● **Entries taken from a collection**:
────────────────

open Literature.NumberTheory.GaloisRepresentations
open Literature.NumberTheory.GaloisRepresentations.DiscreteGaloisModule
open Literature.NumberTheory.GaloisRepresentations.galoisCohomology

namespace AdicTower

variable {K : Type} [Field K] [NumberField K] {R : Type} [CommRing R] [IsLocalRing R]
  {N : ℕ → Type} [∀ k, AddCommGroup (N k)] [∀ k, TopologicalSpace (N k)] [∀ k, DiscreteTopology (N k)]
  [∀ k, Module R (N k)]
  (T : AdicTower K R N) (π : R) (e : ℕ → ℕ)
  (hkill : ∀ k, ∀ r ∈ IsLocalRing.maximalIdeal R ^ e k, ∀ x : N k, r • x = 0)
  (hker : ∀ k, LinearMap.ker (T.red k) = (IsLocalRing.maximalIdeal R ^ e k) • (⊤ : Submodule R (N (k + 1))))
  (hπ : π ∈ IsLocalRing.maximalIdeal R) (he : ∀ k, e k ≤ e (k + 1))

/-! ## §1 `(H¹(K, T_k), incH1LE)` is a directed system -/

omit [NumberField K] in
/-- `incH1LE i (i+1) = incH1 i`. [cite: Howard2004HeegnerKolyvagin, §1.6 (arXiv p. 12, L40–48)] -/
theorem incH1LE_succ_self (i : ℕ) (h : i ≤ i + 1) (c : galoisCohomology (T.ρ i) 1) :
    incH1LE T π e hkill hker hπ he i (i + 1) h c = incH1 T π e hkill hker hπ he i c := by
  have h1 : incH1LE T π e hkill hker hπ he i (i + 1) (Nat.le_succ_of_le (le_refl i)) =
      (incH1 T π e hkill hker hπ he i).comp (incH1LE T π e hkill hker hπ he i i (le_refl i)) :=
    Nat.leRec_succ _ _ (le_refl i)
  have h0 : incH1LE T π e hkill hker hπ he i i (le_refl i) = AddMonoidHom.id _ := Nat.leRec_self _ _
  rw [h1, h0]
  rfl

omit [NumberField K] in
/-- `incH1LE j k ∘ incH1LE i j = incH1LE i k`. [cite: Howard2004HeegnerKolyvagin, §1.6 (arXiv p. 12, L40–48)] -/
theorem incH1LE_incH1LE (i j : ℕ) (hij : i ≤ j) :
    ∀ (k : ℕ) (hjk : j ≤ k) (c : galoisCohomology (T.ρ i) 1),
      incH1LE T π e hkill hker hπ he j k hjk (incH1LE T π e hkill hker hπ he i j hij c) =
        incH1LE T π e hkill hker hπ he i k (hij.trans hjk) c := by
  intro k hjk
  induction hjk with
  | refl =>
    intro c
    have h0 : incH1LE T π e hkill hker hπ he j j le_rfl = AddMonoidHom.id _ := Nat.leRec_self _ _
    rw [h0]
    rfl
  | @step k hle ih =>
    intro c
    have h1 : incH1LE T π e hkill hker hπ he j (k + 1) (Nat.le.step hle) =
        (incH1 T π e hkill hker hπ he k).comp (incH1LE T π e hkill hker hπ he j k hle) :=
      Nat.leRec_succ _ _ hle
    have h2 : incH1LE T π e hkill hker hπ he i (k + 1) (hij.trans (Nat.le.step hle)) =
        (incH1 T π e hkill hker hπ he k).comp (incH1LE T π e hkill hker hπ he i k (hij.trans hle)) :=
      Nat.leRec_succ _ _ (hij.trans hle)
    rw [h1, h2, AddMonoidHom.comp_apply, AddMonoidHom.comp_apply, ih]

omit [NumberField K] in
/-- **`(H¹(K, T/𝔪^{e_k}T))_k` with the maps `incH1LE` is a directed system** (Mathlib `DirectedSystem`), so that
`DirectLimit.of.zero_exact` is available for `H¹(K, A)`. [cite: Howard2004HeegnerKolyvagin, §1.6 (arXiv p. 12, L40–48)] -/
theorem directedSystem_incH1LE :
    DirectedSystem (fun k => galoisCohomology (T.ρ k) 1) (fun i j h => incH1LE T π e hkill hker hπ he i j h) where
  map_self := fun i x => by
    have h0 : incH1LE T π e hkill hker hπ he i i le_rfl = AddMonoidHom.id _ := Nat.leRec_self _ _
    rw [h0]
    rfl
  map_map := fun k j i hij hjk x => incH1LE_incH1LE T π e hkill hker hπ he i j hij k hjk x

/-! ## §2 Index bookkeeping for the local iterates -/

/-- Transport of `incLoc` along an equality of levels (heterogeneous form).
[cite: Howard2004HeegnerKolyvagin, §1.6 (arXiv p. 11, L18–20)] -/
theorem heq_incLoc (v : Place K) {n n' : ℕ} (h : n = n') {a : galoisCohomology ((T.ρ n).toLocal v) 1}
    {b : galoisCohomology ((T.ρ n').toLocal v) 1} (hab : HEq a b) :
    HEq (incLoc T π e hkill hker hπ he n v a) (incLoc T π e hkill hker hπ he n' v b) := by
  subst h
  rw [eq_of_heq hab]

────────────────

● **HOW TO COMPLETE THIS TASK**: When the entries above show the word "toLocal" in a line, copy that line out.

● **ANSWER FOR THE TASK**:
theorem heq_incLoc (v : Place K) {n n' : ℕ} (h : n = n') {a : galoisCohomology ((T.ρ n).toLocal v) 1}
    {b : galoisCohomology ((T.ρ n').toLocal v) 1} (hab : HEq a b) :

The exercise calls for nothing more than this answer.